Requirement — Look below for the line containing "(hcos : ∀ ξ"; from there, print each line exactly up to and including the line containing "have e1 : ∀", and stop.

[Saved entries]
┌────────

/-- **Lévy continuity transfer on `ℝ³` (finite measures).**  Let `μₙ, μ` be finite measures on
`Fin 3 → ℝ`, `μ ≠ 0`, such that the cosine and sine transforms of `μₙ` converge pointwise to
those of `μ`.  Then `∫ φ dμₙ → ∫ φ dμ` for every bounded continuous `φ`.
Proof: push forward to `EuclideanSpace ℝ (Fin 3)`, normalise to probability measures (the
masses converge to the positive mass of `μ`, by the hypothesis at frequency `0`), apply
Mathlib's Lévy convergence theorem `ProbabilityMeasure.tendsto_of_tendsto_charFun`, and read
off the convergence of integrals of bounded continuous functions
(`ProbabilityMeasure.tendsto_iff_forall_integral_tendsto`). [folklore] -/
theorem levyCT_levy_transfer (μs : ℕ → Measure (Fin 3 → ℝ)) (μ : Measure (Fin 3 → ℝ))
    [∀ n, IsFiniteMeasure (μs n)] [IsFiniteMeasure μ] (hne : μ ≠ 0)
    (hcos : ∀ ξ : Fin 3 → ℝ,
      Tendsto (fun n => ∫ y, Real.cos (∑ j, ξ j * y j) ∂(μs n)) atTop
        (𝓝 (∫ y, Real.cos (∑ j, ξ j * y j) ∂μ)))
    (hsin : ∀ ξ : Fin 3 → ℝ,
      Tendsto (fun n => ∫ y, Real.sin (∑ j, ξ j * y j) ∂(μs n)) atTop
        (𝓝 (∫ y, Real.sin (∑ j, ξ j * y j) ∂μ)))
    (φ : (Fin 3 → ℝ) → ℝ) (hφ : Continuous φ) (B : ℝ) (hB : ∀ y, |φ y| ≤ B) :
    Tendsto (fun n => ∫ y, φ y ∂(μs n)) atTop (𝓝 (∫ y, φ y ∂μ)) := by
  have hT : Measurable (WithLp.toLp 2 : (Fin 3 → ℝ) → EuclideanSpace ℝ (Fin 3)) :=
    WithLp.measurable_toLp 2 _
  -- the push-forwards, as finite measures on Euclidean space
  set ν : ℕ → FiniteMeasure (EuclideanSpace ℝ (Fin 3)) :=
    fun n => ⟨(μs n).map (WithLp.toLp 2), inferInstance⟩ with hν
  set ν₀ : FiniteMeasure (EuclideanSpace ℝ (Fin 3)) := ⟨μ.map (WithLp.toLp 2), inferInstance⟩
    with hν₀
  have hmass : ∀ n, ((ν n).mass : ℝ) = (μs n).real Set.univ := fun n =>
    levyCT_mass_map_toLp (μs n) (ν n) rfl
  have hmass₀ : (ν₀.mass : ℝ) = μ.real Set.univ := levyCT_mass_map_toLp μ ν₀ rfl
  have hμpos : 0 < μ.real Set.univ := by
    rw [measureReal_def, ENNReal.toReal_pos_iff]
    exact ⟨MeasureTheory.Measure.measure_univ_pos.2 hne, measure_lt_top _ _⟩
  have hν₀ne : ν₀ ≠ 0 := by
    rw [← FiniteMeasure.mass_nonzero_iff]
    intro h
    have h' : ((ν₀.mass : ℝ)) = 0 := by rw [h, NNReal.coe_zero]
    linarith [hmass₀.symm.trans h']
  -- convergence of the masses (the hypothesis at frequency `0`)
  have hmass_t : Tendsto (fun n => (μs n).real Set.univ) atTop (𝓝 (μ.real Set.univ)) := by
    simpa using hcos 0
  have hev : ∀ᶠ n in atTop, ν n ≠ 0 := by
    filter_upwards [hmass_t.eventually_const_lt hμpos] with n hn h0
    rw [← hmass n, ← FiniteMeasure.mass_zero_iff] at *
    rw [h0, NNReal.coe_zero] at hn
    exact lt_irrefl _ hn
  -- normalised probability measures
  set P : ℕ → ProbabilityMeasure (EuclideanSpace ℝ (Fin 3)) := fun n => (ν n).normalize with hP
  set P₀ : ProbabilityMeasure (EuclideanSpace ℝ (Fin 3)) := ν₀.normalize with hP₀
  -- characteristic functions of the push-forwards converge
  have hνchar : ∀ t : EuclideanSpace ℝ (Fin 3),
      Tendsto (fun n => charFun (ν n : Measure (EuclideanSpace ℝ (Fin 3))) t) atTop
        (𝓝 (charFun (ν₀ : Measure (EuclideanSpace ℝ (Fin 3))) t)) := by
    intro t
    have e1 : ∀ n, charFun (ν n : Measure (EuclideanSpace ℝ (Fin 3))) t = _ :=
      fun n => levyCT_charFun_map_toLp (μs n) t
    simp_rw [e1, hν₀, FiniteMeasure.toMeasure_mk, levyCT_charFun_map_toLp μ t]
    exact ((hcos _).ofReal).add (((hsin _).ofReal).mul_const _)
  have hmassN : Tendsto (fun n => (ν n).mass⁻¹) atTop (𝓝 ν₀.mass⁻¹) := by
    have h1 : Tendsto (fun n => ((ν n).mass : ℝ)) atTop (𝓝 (ν₀.mass : ℝ)) := by
      simp_rw [hmass, hmass₀]
      exact hmass_t
    exact (NNReal.tendsto_coe.1 h1).inv₀ ((FiniteMeasure.mass_nonzero_iff _).2 hν₀ne)
  have hchar : ∀ t : EuclideanSpace ℝ (Fin 3),
      Tendsto (fun n => charFun (P n : Measure (EuclideanSpace ℝ (Fin 3))) t) atTop
        (𝓝 (charFun (P₀ : Measure (EuclideanSpace ℝ (Fin 3))) t)) := by
    intro t
    have key : ∀ ρ : FiniteMeasure (EuclideanSpace ℝ (Fin 3)), ρ ≠ 0 →
        charFun (ρ.normalize : Measure (EuclideanSpace ℝ (Fin 3))) t =
          ρ.mass⁻¹ • charFun (ρ : Measure (EuclideanSpace ℝ (Fin 3))) t := by
      intro ρ hρ
      rw [ρ.toMeasure_normalize_eq_of_nonzero hρ, charFun_apply, charFun_apply,
        integral_smul_nnreal_measure]
    have hlim : charFun (P₀ : Measure (EuclideanSpace ℝ (Fin 3))) t =
        ν₀.mass⁻¹ • charFun (ν₀ : Measure (EuclideanSpace ℝ (Fin 3))) t := key ν₀ hν₀ne
    rw [hlim]
    refine Tendsto.congr' ?_ (hmassN.smul (hνchar t))
    filter_upwards [hev] with n hn
    exact (key (ν n) hn).symm
  have hPt : Tendsto P atTop (𝓝 P₀) := ProbabilityMeasure.tendsto_of_tendsto_charFun hchar
  -- the bounded continuous test function on Euclidean space
  set φE : BoundedContinuousFunction (EuclideanSpace ℝ (Fin 3)) ℝ :=
    BoundedContinuousFunction.ofNormedAddCommGroup (fun u => φ (WithLp.ofLp u))
      (hφ.comp (PiLp.continuous_ofLp 2 _)) B
      (fun u => by simpa [Real.norm_eq_abs] using hB (WithLp.ofLp u)) with hφE
  have hintP := (ProbabilityMeasure.tendsto_iff_forall_integral_tendsto.1 hPt) φE
  have hback : ∀ (ρ : Measure (Fin 3 → ℝ)) [IsFiniteMeasure ρ],
      ∫ u, φE u ∂(ρ.map (WithLp.toLp 2)) = ∫ y, φ y ∂ρ := by
    intro ρ _
    rw [integral_map hT.aemeasurable φE.continuous.aestronglyMeasurable]
    rfl
  have key2 : ∀ (ρ : Measure (Fin 3 → ℝ)) [IsFiniteMeasure ρ]
      (ρE : FiniteMeasure (EuclideanSpace ℝ (Fin 3))),
      (ρE : Measure (EuclideanSpace ℝ (Fin 3))) = ρ.map (WithLp.toLp 2) → ρE ≠ 0 →
      ∫ y, φ y ∂ρ = (ρE.mass : ℝ) *
        ∫ u, φE u ∂(ρE.normalize : Measure (EuclideanSpace ℝ (Fin 3))) := by
    intro ρ _ ρE hρE hρ0
    have hm0 : ρE.mass ≠ 0 := (FiniteMeasure.mass_nonzero_iff _).2 hρ0
    rw [FiniteMeasure.toMeasure_normalize_eq_of_nonzero _ hρ0, integral_smul_nnreal_measure,
      hρE, hback ρ, NNReal.smul_def, smul_eq_mul, ← mul_assoc,
      NNReal.coe_inv, mul_inv_cancel₀ (NNReal.coe_ne_zero.2 hm0), one_mul]
  have hlim_eq : ∫ y, φ y ∂μ = (ν₀.mass : ℝ) *
      ∫ u, φE u ∂(P₀ : Measure (EuclideanSpace ℝ (Fin 3))) := key2 μ ν₀ rfl hν₀ne
  rw [hlim_eq]
  have hmassR : Tendsto (fun n => ((ν n).mass : ℝ)) atTop (𝓝 (ν₀.mass : ℝ)) := by
    simp_rw [hmass, hmass₀]
    exact hmass_t
  refine Tendsto.congr' ?_ (hmassR.mul hintP)
  filter_upwards [hev] with n hn
  exact (key2 (μs n) (ν n) rfl hn).symm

└────────

Response —
    (hcos : ∀ ξ : Fin 3 → ℝ,
      Tendsto (fun n => ∫ y, Real.cos (∑ j, ξ j * y j) ∂(μs n)) atTop
        (𝓝 (∫ y, Real.cos (∑ j, ξ j * y j) ∂μ)))
    (hsin : ∀ ξ : Fin 3 → ℝ,
      Tendsto (fun n => ∫ y, Real.sin (∑ j, ξ j * y j) ∂(μs n)) atTop
        (𝓝 (∫ y, Real.sin (∑ j, ξ j * y j) ∂μ)))
    (φ : (Fin 3 → ℝ) → ℝ) (hφ : Continuous φ) (B : ℝ) (hB : ∀ y, |φ y| ≤ B) :
    Tendsto (fun n => ∫ y, φ y ∂(μs n)) atTop (𝓝 (∫ y, φ y ∂μ)) := by
  have hT : Measurable (WithLp.toLp 2 : (Fin 3 → ℝ) → EuclideanSpace ℝ (Fin 3)) :=
    WithLp.measurable_toLp 2 _
  -- the push-forwards, as finite measures on Euclidean space
  set ν : ℕ → FiniteMeasure (EuclideanSpace ℝ (Fin 3)) :=
    fun n => ⟨(μs n).map (WithLp.toLp 2), inferInstance⟩ with hν
  set ν₀ : FiniteMeasure (EuclideanSpace ℝ (Fin 3)) := ⟨μ.map (WithLp.toLp 2), inferInstance⟩
    with hν₀
  have hmass : ∀ n, ((ν n).mass : ℝ) = (μs n).real Set.univ := fun n =>
    levyCT_mass_map_toLp (μs n) (ν n) rfl
  have hmass₀ : (ν₀.mass : ℝ) = μ.real Set.univ := levyCT_mass_map_toLp μ ν₀ rfl
  have hμpos : 0 < μ.real Set.univ := by
    rw [measureReal_def, ENNReal.toReal_pos_iff]
    exact ⟨MeasureTheory.Measure.measure_univ_pos.2 hne, measure_lt_top _ _⟩
  have hν₀ne : ν₀ ≠ 0 := by
    rw [← FiniteMeasure.mass_nonzero_iff]
    intro h
    have h' : ((ν₀.mass : ℝ)) = 0 := by rw [h, NNReal.coe_zero]
    linarith [hmass₀.symm.trans h']
  -- convergence of the masses (the hypothesis at frequency `0`)
  have hmass_t : Tendsto (fun n => (μs n).real Set.univ) atTop (𝓝 (μ.real Set.univ)) := by
    simpa using hcos 0
  have hev : ∀ᶠ n in atTop, ν n ≠ 0 := by
    filter_upwards [hmass_t.eventually_const_lt hμpos] with n hn h0
    rw [← hmass n, ← FiniteMeasure.mass_zero_iff] at *
    rw [h0, NNReal.coe_zero] at hn
    exact lt_irrefl _ hn
  -- normalised probability measures
  set P : ℕ → ProbabilityMeasure (EuclideanSpace ℝ (Fin 3)) := fun n => (ν n).normalize with hP
  set P₀ : ProbabilityMeasure (EuclideanSpace ℝ (Fin 3)) := ν₀.normalize with hP₀
  -- characteristic functions of the push-forwards converge
  have hνchar : ∀ t : EuclideanSpace ℝ (Fin 3),
      Tendsto (fun n => charFun (ν n : Measure (EuclideanSpace ℝ (Fin 3))) t) atTop
        (𝓝 (charFun (ν₀ : Measure (EuclideanSpace ℝ (Fin 3))) t)) := by
    intro t
    have e1 : ∀ n, charFun (ν n : Measure (EuclideanSpace ℝ (Fin 3))) t = _ :=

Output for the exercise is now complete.